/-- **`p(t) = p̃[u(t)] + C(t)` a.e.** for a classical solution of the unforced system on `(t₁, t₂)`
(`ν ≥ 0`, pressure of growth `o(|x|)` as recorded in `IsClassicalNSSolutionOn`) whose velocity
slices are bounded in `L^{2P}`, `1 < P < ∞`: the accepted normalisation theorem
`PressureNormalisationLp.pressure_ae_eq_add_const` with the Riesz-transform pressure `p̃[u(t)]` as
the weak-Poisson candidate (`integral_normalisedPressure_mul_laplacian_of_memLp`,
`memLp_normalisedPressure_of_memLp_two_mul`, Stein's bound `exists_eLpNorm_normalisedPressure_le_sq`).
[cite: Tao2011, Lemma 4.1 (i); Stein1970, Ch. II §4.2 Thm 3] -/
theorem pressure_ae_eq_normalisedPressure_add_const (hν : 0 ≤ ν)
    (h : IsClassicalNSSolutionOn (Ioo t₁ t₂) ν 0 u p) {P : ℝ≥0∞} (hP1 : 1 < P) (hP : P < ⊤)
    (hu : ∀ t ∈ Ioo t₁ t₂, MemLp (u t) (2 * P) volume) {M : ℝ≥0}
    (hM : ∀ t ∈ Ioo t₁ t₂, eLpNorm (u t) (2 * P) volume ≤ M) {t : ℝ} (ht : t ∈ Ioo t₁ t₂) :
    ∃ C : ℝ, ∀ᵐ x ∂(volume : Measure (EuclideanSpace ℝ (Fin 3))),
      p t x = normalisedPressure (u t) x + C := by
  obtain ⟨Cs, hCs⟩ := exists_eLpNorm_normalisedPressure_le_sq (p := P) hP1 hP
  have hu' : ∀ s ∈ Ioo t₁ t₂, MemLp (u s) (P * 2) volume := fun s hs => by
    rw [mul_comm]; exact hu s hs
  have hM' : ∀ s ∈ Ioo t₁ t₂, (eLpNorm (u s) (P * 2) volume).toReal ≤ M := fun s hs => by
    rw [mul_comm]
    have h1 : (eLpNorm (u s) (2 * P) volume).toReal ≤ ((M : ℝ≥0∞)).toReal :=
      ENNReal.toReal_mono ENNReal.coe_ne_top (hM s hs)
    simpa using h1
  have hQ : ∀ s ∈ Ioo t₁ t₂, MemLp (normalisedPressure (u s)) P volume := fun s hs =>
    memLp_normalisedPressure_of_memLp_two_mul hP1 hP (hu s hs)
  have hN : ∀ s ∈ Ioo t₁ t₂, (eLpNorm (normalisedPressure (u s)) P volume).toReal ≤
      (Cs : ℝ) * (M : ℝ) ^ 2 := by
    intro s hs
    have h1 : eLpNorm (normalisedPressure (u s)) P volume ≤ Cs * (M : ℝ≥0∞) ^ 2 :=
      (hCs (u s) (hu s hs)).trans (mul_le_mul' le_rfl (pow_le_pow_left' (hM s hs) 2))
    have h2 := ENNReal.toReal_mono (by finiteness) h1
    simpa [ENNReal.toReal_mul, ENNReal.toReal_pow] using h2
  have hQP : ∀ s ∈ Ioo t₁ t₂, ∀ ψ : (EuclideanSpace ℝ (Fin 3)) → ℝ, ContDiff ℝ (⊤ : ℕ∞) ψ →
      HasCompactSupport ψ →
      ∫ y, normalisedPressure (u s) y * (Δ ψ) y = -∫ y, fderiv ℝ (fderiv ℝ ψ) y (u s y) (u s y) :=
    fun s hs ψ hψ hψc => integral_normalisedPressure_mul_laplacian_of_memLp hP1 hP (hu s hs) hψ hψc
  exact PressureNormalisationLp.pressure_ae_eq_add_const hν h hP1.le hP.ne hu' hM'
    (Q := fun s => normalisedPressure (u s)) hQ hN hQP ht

==

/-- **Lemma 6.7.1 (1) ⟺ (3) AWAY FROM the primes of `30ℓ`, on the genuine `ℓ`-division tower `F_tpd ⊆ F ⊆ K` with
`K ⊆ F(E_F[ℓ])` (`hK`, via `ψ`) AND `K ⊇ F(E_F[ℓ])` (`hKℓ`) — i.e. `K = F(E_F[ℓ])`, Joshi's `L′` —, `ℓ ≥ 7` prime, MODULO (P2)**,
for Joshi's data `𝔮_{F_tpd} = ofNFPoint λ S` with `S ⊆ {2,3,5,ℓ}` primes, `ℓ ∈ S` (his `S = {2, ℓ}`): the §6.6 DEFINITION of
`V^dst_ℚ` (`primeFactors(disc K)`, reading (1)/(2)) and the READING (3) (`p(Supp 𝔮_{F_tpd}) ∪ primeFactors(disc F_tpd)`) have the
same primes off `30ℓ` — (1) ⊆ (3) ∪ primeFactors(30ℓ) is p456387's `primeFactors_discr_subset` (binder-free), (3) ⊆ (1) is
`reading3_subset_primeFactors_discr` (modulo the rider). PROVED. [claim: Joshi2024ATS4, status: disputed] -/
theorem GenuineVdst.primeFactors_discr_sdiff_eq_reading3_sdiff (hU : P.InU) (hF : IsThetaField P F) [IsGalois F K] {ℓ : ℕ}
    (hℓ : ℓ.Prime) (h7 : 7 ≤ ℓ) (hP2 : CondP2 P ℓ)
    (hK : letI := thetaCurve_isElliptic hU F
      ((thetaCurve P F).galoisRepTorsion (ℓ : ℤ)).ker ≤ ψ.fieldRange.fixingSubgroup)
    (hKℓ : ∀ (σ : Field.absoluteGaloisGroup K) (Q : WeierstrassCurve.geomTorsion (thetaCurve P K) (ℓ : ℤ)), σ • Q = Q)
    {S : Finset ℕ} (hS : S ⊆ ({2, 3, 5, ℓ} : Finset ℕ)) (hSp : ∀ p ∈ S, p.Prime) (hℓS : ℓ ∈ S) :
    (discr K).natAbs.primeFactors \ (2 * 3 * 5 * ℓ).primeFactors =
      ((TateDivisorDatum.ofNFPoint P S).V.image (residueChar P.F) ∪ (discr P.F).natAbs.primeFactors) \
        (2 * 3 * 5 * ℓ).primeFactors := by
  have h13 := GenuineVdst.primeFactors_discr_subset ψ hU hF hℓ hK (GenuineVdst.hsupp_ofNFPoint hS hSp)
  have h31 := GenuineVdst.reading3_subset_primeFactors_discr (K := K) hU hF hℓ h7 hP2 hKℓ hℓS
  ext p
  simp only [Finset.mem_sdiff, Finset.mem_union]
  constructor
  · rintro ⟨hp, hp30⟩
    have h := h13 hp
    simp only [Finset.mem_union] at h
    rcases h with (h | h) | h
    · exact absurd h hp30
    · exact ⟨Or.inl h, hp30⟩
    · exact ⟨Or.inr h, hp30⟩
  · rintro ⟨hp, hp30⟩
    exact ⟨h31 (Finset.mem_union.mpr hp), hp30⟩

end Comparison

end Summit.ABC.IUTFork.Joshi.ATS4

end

* * *

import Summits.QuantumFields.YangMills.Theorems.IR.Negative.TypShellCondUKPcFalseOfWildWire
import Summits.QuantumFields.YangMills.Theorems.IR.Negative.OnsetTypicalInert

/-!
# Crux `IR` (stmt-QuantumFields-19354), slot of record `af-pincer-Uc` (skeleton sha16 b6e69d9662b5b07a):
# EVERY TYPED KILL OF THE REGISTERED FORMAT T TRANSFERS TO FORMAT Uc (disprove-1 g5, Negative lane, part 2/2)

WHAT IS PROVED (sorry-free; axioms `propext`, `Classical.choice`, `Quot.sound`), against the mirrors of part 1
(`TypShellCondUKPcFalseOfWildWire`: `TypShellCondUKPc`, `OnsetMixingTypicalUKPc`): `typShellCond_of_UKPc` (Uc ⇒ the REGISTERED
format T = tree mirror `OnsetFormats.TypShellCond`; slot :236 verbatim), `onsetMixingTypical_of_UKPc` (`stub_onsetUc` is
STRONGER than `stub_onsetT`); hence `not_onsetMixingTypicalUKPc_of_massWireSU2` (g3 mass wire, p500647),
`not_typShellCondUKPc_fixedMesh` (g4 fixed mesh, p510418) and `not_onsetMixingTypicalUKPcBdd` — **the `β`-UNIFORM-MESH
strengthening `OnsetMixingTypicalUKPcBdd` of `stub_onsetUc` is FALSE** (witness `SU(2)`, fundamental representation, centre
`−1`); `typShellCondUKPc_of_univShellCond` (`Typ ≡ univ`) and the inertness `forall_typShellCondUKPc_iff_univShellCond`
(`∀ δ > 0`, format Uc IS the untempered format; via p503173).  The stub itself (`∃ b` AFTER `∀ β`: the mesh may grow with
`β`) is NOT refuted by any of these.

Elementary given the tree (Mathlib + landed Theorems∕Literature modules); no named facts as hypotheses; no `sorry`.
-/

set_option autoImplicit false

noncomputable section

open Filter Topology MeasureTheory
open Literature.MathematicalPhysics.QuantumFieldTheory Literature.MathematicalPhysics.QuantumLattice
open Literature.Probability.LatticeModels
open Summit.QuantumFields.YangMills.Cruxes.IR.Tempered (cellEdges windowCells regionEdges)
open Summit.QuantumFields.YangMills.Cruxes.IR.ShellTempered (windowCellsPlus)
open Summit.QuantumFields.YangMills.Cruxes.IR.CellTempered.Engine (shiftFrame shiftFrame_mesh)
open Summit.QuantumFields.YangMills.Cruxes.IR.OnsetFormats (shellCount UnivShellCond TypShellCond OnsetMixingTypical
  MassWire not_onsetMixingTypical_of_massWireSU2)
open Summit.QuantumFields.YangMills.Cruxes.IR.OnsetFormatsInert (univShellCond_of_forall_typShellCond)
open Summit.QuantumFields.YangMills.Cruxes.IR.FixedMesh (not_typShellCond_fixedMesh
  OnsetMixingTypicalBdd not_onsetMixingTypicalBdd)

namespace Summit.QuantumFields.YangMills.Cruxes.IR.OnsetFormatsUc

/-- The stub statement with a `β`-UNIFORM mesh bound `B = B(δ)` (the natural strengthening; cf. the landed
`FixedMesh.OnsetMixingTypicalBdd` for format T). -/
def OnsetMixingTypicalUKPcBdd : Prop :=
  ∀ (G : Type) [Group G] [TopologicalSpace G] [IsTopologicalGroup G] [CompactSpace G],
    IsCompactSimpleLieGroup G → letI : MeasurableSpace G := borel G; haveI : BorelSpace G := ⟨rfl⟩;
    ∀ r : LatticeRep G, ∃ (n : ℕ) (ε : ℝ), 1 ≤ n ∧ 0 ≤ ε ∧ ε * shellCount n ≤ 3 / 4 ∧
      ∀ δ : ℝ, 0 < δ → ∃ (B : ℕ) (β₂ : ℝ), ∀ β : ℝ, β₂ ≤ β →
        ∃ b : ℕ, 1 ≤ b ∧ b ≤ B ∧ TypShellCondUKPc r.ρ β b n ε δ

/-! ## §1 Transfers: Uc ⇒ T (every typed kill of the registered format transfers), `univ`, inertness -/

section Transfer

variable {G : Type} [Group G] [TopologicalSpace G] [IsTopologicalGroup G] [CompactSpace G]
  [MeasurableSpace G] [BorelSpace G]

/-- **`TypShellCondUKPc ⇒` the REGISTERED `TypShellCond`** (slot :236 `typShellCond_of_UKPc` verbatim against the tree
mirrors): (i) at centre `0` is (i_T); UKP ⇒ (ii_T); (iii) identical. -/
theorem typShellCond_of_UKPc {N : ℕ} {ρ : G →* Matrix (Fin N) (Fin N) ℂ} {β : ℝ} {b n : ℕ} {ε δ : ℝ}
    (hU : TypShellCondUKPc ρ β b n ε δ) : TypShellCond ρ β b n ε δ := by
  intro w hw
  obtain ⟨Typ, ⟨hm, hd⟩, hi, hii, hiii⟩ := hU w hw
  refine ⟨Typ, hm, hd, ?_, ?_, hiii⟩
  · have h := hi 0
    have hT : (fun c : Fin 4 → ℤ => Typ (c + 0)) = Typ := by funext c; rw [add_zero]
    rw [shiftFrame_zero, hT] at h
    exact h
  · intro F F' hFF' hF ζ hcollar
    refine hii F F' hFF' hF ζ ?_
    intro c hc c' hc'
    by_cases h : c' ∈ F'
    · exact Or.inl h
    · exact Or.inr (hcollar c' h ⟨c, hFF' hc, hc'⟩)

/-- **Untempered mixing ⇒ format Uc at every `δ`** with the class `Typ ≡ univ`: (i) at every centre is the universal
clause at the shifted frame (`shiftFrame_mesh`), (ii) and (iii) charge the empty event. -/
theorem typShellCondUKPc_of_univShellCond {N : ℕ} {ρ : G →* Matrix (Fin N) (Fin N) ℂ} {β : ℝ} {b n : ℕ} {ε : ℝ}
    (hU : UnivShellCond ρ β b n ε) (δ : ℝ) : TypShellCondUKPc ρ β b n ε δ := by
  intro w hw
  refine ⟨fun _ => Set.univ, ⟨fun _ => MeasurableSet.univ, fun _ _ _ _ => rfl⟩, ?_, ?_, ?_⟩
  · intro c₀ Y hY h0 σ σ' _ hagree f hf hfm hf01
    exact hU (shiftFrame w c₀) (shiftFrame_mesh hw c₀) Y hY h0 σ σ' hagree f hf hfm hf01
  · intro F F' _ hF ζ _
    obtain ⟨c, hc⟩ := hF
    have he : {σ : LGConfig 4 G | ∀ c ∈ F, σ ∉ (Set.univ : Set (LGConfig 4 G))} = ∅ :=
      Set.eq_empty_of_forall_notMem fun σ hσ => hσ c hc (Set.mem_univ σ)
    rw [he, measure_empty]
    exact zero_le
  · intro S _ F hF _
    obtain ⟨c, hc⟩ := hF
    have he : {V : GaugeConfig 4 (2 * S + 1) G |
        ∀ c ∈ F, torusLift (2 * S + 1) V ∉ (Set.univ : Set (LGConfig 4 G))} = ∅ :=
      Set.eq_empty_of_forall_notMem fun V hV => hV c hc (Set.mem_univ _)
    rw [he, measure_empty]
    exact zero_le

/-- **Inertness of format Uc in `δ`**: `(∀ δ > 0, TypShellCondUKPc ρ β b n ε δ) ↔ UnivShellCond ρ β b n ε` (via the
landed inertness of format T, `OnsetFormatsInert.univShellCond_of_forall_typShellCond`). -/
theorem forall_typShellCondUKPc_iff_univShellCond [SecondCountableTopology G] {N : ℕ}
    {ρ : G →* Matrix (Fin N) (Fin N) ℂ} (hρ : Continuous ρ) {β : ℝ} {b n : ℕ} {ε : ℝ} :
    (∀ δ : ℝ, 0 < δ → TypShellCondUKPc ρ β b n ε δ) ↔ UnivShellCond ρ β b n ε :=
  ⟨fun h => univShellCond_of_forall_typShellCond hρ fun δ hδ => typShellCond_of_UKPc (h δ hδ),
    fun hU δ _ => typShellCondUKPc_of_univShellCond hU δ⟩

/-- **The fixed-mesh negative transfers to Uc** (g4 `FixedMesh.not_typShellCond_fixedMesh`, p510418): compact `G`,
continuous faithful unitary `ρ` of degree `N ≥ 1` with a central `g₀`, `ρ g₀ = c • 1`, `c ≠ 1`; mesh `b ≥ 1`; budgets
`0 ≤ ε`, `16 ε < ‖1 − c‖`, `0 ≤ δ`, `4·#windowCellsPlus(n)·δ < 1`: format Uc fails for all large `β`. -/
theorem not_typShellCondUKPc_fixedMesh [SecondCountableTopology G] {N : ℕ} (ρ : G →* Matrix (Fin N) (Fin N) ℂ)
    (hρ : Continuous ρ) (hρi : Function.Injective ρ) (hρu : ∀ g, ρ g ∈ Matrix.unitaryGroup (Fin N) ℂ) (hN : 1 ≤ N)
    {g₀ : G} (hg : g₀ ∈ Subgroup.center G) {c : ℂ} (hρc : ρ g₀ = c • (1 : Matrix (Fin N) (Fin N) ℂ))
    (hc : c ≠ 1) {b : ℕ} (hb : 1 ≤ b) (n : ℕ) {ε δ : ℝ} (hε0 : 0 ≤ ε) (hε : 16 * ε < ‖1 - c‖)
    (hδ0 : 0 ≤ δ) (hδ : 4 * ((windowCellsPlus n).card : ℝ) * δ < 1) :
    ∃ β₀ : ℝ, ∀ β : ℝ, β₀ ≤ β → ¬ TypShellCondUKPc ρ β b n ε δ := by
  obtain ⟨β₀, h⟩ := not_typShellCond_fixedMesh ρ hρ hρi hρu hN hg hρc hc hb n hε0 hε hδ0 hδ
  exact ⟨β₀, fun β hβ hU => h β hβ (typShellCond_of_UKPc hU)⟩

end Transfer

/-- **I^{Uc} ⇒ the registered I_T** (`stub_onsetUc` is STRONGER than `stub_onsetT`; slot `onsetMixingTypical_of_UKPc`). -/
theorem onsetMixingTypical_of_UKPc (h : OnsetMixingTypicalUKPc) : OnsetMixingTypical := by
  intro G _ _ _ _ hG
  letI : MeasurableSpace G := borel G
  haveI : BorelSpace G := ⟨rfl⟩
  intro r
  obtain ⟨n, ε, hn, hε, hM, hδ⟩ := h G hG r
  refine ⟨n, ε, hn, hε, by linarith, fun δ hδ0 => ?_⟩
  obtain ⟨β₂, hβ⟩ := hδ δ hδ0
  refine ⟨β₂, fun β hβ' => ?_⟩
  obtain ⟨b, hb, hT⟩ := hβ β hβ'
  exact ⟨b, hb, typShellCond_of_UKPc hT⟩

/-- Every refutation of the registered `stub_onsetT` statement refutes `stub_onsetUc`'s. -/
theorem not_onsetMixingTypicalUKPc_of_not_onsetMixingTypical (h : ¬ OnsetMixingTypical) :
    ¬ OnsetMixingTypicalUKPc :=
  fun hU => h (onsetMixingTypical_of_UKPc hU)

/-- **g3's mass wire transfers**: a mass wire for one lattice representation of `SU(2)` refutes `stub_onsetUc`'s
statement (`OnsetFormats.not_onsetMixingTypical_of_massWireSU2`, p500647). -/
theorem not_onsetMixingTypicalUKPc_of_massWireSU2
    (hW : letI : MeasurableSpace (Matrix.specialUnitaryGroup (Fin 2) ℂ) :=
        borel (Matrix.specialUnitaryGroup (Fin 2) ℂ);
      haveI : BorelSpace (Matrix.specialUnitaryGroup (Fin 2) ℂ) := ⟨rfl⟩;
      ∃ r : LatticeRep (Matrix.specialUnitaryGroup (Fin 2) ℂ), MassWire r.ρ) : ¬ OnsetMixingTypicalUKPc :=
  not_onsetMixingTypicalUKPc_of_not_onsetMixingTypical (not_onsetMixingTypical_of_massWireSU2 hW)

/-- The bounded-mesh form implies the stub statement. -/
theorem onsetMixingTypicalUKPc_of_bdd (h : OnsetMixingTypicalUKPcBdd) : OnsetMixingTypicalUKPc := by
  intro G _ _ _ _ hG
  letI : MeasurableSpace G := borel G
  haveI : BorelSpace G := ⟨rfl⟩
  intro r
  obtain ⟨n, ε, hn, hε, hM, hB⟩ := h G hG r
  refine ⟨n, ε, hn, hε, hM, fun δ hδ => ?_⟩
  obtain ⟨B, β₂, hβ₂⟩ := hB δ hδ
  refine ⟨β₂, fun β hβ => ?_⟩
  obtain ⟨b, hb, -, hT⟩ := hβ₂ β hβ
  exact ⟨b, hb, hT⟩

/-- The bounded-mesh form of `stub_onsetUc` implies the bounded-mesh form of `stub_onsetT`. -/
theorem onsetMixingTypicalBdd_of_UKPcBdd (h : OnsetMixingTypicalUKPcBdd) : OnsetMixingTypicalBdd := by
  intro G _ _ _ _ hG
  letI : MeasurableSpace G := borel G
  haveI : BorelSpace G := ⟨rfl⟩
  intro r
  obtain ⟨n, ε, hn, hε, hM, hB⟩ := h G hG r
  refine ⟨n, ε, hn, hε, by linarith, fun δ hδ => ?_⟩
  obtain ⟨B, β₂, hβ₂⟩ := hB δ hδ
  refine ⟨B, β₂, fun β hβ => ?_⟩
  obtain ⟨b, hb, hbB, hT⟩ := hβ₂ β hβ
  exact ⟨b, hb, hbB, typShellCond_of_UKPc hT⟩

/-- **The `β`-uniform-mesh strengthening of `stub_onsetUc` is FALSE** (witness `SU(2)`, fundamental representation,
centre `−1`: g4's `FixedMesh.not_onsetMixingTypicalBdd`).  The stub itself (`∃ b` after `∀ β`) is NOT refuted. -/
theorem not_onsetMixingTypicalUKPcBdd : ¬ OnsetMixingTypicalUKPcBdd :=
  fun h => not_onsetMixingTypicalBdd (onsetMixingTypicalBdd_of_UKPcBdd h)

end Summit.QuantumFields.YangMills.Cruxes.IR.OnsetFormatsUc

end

*DIRECTIONS*: When a line above includes the word "STRONGER", please list that line.

*YOUR RESPONSE*:
STRONGER than `stub_onsetT`); hence `not_onsetMixingTypicalUKPc_of_massWireSU2` (g3 mass wire, p500647),
/-- **I^{Uc} ⇒ the registered I_T** (`stub_onsetUc` is STRONGER than `stub_onsetT`; slot `onsetMixingTypical_of_UKPc`). -/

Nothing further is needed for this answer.